[[ DATA SUPPLIED open ]]

import Summits.Ventures.DiscreteObjects.Hadamard.ConferenceGraph333FixedSubgraph

/-!
# Element-order census of Aut(srg(333,166,82,83)), part D (gen-30 windows): no element of order 55, 77, 105 (kernel)

Framing: lottery ticket; floor = certified bounds/negative ranges.  Cell pub-namedobj (venture DiscreteObjects),
target (H) = `H(668)`, hadamard gen 30.  Continuation of `ConferenceGraph333OrderCensusA/B/C` (gen 29) with the sharper
prime windows of gen 30 (`ConferenceGraph333FixedSubgraph.aut_prime_windows_fs`: order `11 ⇒ f = 25`, order
`7 ⇒ f ∈ {25, 39}`, order `5 ⇒ 13 ≤ f`, order `3 ⇒ 9 ≤ f`): the census kit `aut_cycle_length_census` (gen 29) plus these
windows kill three further element orders, each by one `omega` call under default heartbeats (GENERATED by
`code/gen/gen_orders_g30.py`, fact selection `code/kernel_facts_g30.py`, script census `code/order_census_g30.py`):
* **`no_aut_order_55`** (`σ^55 = 1`, `σ^11 ≠ 1`, `σ^5 ≠ 1`): `Fix(σ^5) = 25` (order `11`), `Fix(σ^11) ≥ 13` with the
  congruences of the cycle-type parity law — no solution.
* **`no_aut_order_77`**: `Fix(σ^7) = 25`, `Fix(σ^11) ∈ {25, 39}` force four `77`-cycles and `25` fixed points, against the
  orbit bound `77·26 > 333`.
* **`no_aut_order_105`**.
Together with gen 30's `no_aut_pow_eq_one_13/23/25/81` the script-level admissible element orders (all kernel laws, exact:
code/order_census_g30.py) are the 54 values `2–12, 14, 15, 16, 18, 20, 21, 22, 24, 27, 28, 30, 32, 33, 35, 36, 37, 40,
41, 42, 44, 45, 48, 54, 56, 60, 63, 64, 66, 70, 72, 74, 80, 82, 83, 84, 88, 90, 96, 108, 120, 132, 148, 166`
(gen 29: 71 values).  WORDS: structure of a HYPOTHETICAL object; ours (PROVISIONAL).  No `sorry`, no new definitions.
-/

namespace Summit.Ventures.DiscreteObjects.Hadamard

open Finset

section ordersD
variable {V : Type*} [Fintype V] [DecidableEq V]

/-- **No automorphism of order `55`** (census kit + windows; gen-30 windows; cf. code/order_census_g30.py). -/
theorem no_aut_order_55 (hV : Fintype.card V = 333) (A : Matrix V V ℤ)
    (h01 : ∀ x y, A x y = 0 ∨ A x y = 1) (hsymm : ∀ x y, A y x = A x y) (hdiag : ∀ x, A x x = 0)
    (hk : ∀ x, ∑ y, A x y = 166) (hsrg : ∀ x y, ∑ z, A x z * A z y = 83 * (1 + (if x = y then 1 else 0)) - A x y)
    (σ : Equiv.Perm V) (hσ : σ ^ 55 = 1) (hσ11 : σ ^ 11 ≠ 1) (hσ5 : σ ^ 5 ≠ 1) (hA : ∀ x y, A (σ x) (σ y) = A x y) : False := by
  have hAk := adj_pow_invariant A σ hA
  obtain ⟨c, h1, h2, -, h4, h6⟩ := aut_cycle_length_census hV A h01 hsymm hdiag hk hsrg σ hσ (by norm_num) hA
  have hD : Nat.divisors 55 = {1, 5, 11, 55} := by decide
  have f1 := h2 1
  have f5 := h2 5
  have f11 := h2 11
  have e5 := h6 5 (by norm_num)
  have e11 := h6 11 (by norm_num)
  have e55 := h6 55 (by norm_num)
  rw [pow_one] at f1
  simp only [hD, Finset.sum_filter] at h1 f1 f5 f11
  norm_num at h1 f1 f5 f11
  have hp11 : (σ ^ 11) ^ 5 = 1 := by rw [← pow_mul]; exact hσ
  obtain ⟨-, w11, -, -, -, -, -, -, -, -⟩ :=
    aut_prime_windows_fs hV A h01 hsymm hdiag hk hsrg (by norm_num : Nat.Prime 5) (by norm_num) (σ ^ 11) hp11 hσ11 (hAk 11)
  have hw11 := (w11 rfl).2
  rw [f11] at hw11
  have hp5 : (σ ^ 5) ^ 11 = 1 := by rw [← pow_mul]; exact hσ
  obtain ⟨-, -, -, w5, -, -, -, -, -, -⟩ :=
    aut_prime_windows_fs hV A h01 hsymm hdiag hk hsrg (by norm_num : Nat.Prime 11) (by norm_num) (σ ^ 5) hp5 hσ5 (hAk 5)
  have hw5 := w5 rfl
  rw [f5] at hw5
  clear hAk h2 h4 h6 hD hA hsrg hk hdiag hsymm h01 hσ hp11 hp5
  omega

/-- **No automorphism of order `77`** (census kit + windows; gen-30 windows; cf. code/order_census_g30.py). -/
theorem no_aut_order_77 (hV : Fintype.card V = 333) (A : Matrix V V ℤ)
    (h01 : ∀ x y, A x y = 0 ∨ A x y = 1) (hsymm : ∀ x y, A y x = A x y) (hdiag : ∀ x, A x x = 0)
    (hk : ∀ x, ∑ y, A x y = 166) (hsrg : ∀ x y, ∑ z, A x z * A z y = 83 * (1 + (if x = y then 1 else 0)) - A x y)
    (σ : Equiv.Perm V) (hσ : σ ^ 77 = 1) (hσ11 : σ ^ 11 ≠ 1) (hσ7 : σ ^ 7 ≠ 1) (hA : ∀ x y, A (σ x) (σ y) = A x y) : False := by
  have hAk := adj_pow_invariant A σ hA
  obtain ⟨c, h1, h2, -, h4, h6⟩ := aut_cycle_length_census hV A h01 hsymm hdiag hk hsrg σ hσ (by norm_num) hA
  have hD : Nat.divisors 77 = {1, 7, 11, 77} := by decide
  have f1 := h2 1
  have f7 := h2 7
  have f11 := h2 11
  have e7 := h6 7 (by norm_num)
  have e11 := h6 11 (by norm_num)
  have e77 := h6 77 (by norm_num)
  have o77 := h4 77 (by norm_num)
  rw [pow_one] at f1
  simp only [hD, Finset.sum_filter] at h1 f1 f7 f11
  norm_num at h1 f1 f7 f11
  rw [f1] at o77
  have hp11 : (σ ^ 11) ^ 7 = 1 := by rw [← pow_mul]; exact hσ
  obtain ⟨-, -, w11, -, -, -, -, -, -, -⟩ :=
    aut_prime_windows_fs hV A h01 hsymm hdiag hk hsrg (by norm_num : Nat.Prime 7) (by norm_num) (σ ^ 11) hp11 hσ11 (hAk 11)
  have hw11 := w11 rfl
  rw [f11] at hw11
  have hp7 : (σ ^ 7) ^ 11 = 1 := by rw [← pow_mul]; exact hσ
  obtain ⟨-, -, -, w7, -, -, -, -, -, -⟩ :=
    aut_prime_windows_fs hV A h01 hsymm hdiag hk hsrg (by norm_num : Nat.Prime 11) (by norm_num) (σ ^ 7) hp7 hσ7 (hAk 7)
  have hw7 := w7 rfl
  rw [f7] at hw7
  clear hAk h2 h4 h6 hD hA hsrg hk hdiag hsymm h01 hσ hp11 hp7
  rcases o77 with o77a | o77b <;> omega

/-- **No automorphism of order `105`** (census kit + windows; gen-30 windows; cf. code/order_census_g30.py). -/
theorem no_aut_order_105 (hV : Fintype.card V = 333) (A : Matrix V V ℤ)
    (h01 : ∀ x y, A x y = 0 ∨ A x y = 1) (hsymm : ∀ x y, A y x = A x y) (hdiag : ∀ x, A x x = 0)
    (hk : ∀ x, ∑ y, A x y = 166) (hsrg : ∀ x y, ∑ z, A x z * A z y = 83 * (1 + (if x = y then 1 else 0)) - A x y)
    (σ : Equiv.Perm V) (hσ : σ ^ 105 = 1) (hσ35 : σ ^ 35 ≠ 1) (hσ21 : σ ^ 21 ≠ 1) (hσ15 : σ ^ 15 ≠ 1) (hA : ∀ x y, A (σ x) (σ y) = A x y) : False := by
  have hAk := adj_pow_invariant A σ hA
  obtain ⟨c, h1, h2, -, h4, h6⟩ := aut_cycle_length_census hV A h01 hsymm hdiag hk hsrg σ hσ (by norm_num) hA
  have hD : Nat.divisors 105 = {1, 3, 5, 7, 15, 21, 35, 105} := by decide
  have f1 := h2 1
  have f3 := h2 3
  have f5 := h2 5
  have f7 := h2 7
  have f15 := h2 15
  have f21 := h2 21
  have f35 := h2 35
  have e3 := h6 3 (by norm_num)
  have e5 := h6 5 (by norm_num)
  have e7 := h6 7 (by norm_num)
  have e15 := h6 15 (by norm_num)
  have e21 := h6 21 (by norm_num)
  have e35 := h6 35 (by norm_num)
  have e105 := h6 105 (by norm_num)
  rw [pow_one] at f1
  simp only [hD, Finset.sum_filter] at h1 f1 f3 f5 f7 f15 f21 f35
  norm_num at h1 f1 f3 f5 f7 f15 f21 f35
  have hp35 : (σ ^ 35) ^ 3 = 1 := by rw [← pow_mul]; exact hσ
  obtain ⟨w35, -, -, -, -, -, -, -, -, -⟩ :=
    aut_prime_windows_fs hV A h01 hsymm hdiag hk hsrg (by norm_num : Nat.Prime 3) (by norm_num) (σ ^ 35) hp35 hσ35 (hAk 35)
  have hw35 := (w35 rfl).2
  rw [f35] at hw35
  have hp21 : (σ ^ 21) ^ 5 = 1 := by rw [← pow_mul]; exact hσ
  obtain ⟨-, w21, -, -, -, -, -, -, -, -⟩ :=
    aut_prime_windows_fs hV A h01 hsymm hdiag hk hsrg (by norm_num : Nat.Prime 5) (by norm_num) (σ ^ 21) hp21 hσ21 (hAk 21)
  have hw21 := (w21 rfl).2
  rw [f21] at hw21
  have hp15 : (σ ^ 15) ^ 7 = 1 := by rw [← pow_mul]; exact hσ
  obtain ⟨-, -, w15, -, -, -, -, -, -, -⟩ :=
    aut_prime_windows_fs hV A h01 hsymm hdiag hk hsrg (by norm_num : Nat.Prime 7) (by norm_num) (σ ^ 15) hp15 hσ15 (hAk 15)
  have hw15 := w15 rfl
  rw [f15] at hw15
  clear hAk h2 h4 h6 hD hA hsrg hk hdiag hsymm h01 hσ hp35 hp21 hp15
  omega

end ordersD

end Summit.Ventures.DiscreteObjects.Hadamard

[[ DATA SUPPLIED closed ]]

_ABOUT THIS TASK_
Which lines above run from the one containing "have e15 := h6 15 (by norm_num)" to the one containing "obtain ⟨-, w21, -, -, -, -, -, -, -, -⟩"? Give them again exactly, both ends included.

_ANSWER TO THIS TASK_
  have e15 := h6 15 (by norm_num)
  have e21 := h6 21 (by norm_num)
  have e35 := h6 35 (by norm_num)
  have e105 := h6 105 (by norm_num)
  rw [pow_one] at f1
  simp only [hD, Finset.sum_filter] at h1 f1 f3 f5 f7 f15 f21 f35
  norm_num at h1 f1 f3 f5 f7 f15 f21 f35
  have hp35 : (σ ^ 35) ^ 3 = 1 := by rw [← pow_mul]; exact hσ
  obtain ⟨w35, -, -, -, -, -, -, -, -, -⟩ :=
    aut_prime_windows_fs hV A h01 hsymm hdiag hk hsrg (by norm_num : Nat.Prime 3) (by norm_num) (σ ^ 35) hp35 hσ35 (hAk 35)
  have hw35 := (w35 rfl).2
  rw [f35] at hw35
  have hp21 : (σ ^ 21) ^ 5 = 1 := by rw [← pow_mul]; exact hσ
  obtain ⟨-, w21, -, -, -, -, -, -, -, -⟩ :=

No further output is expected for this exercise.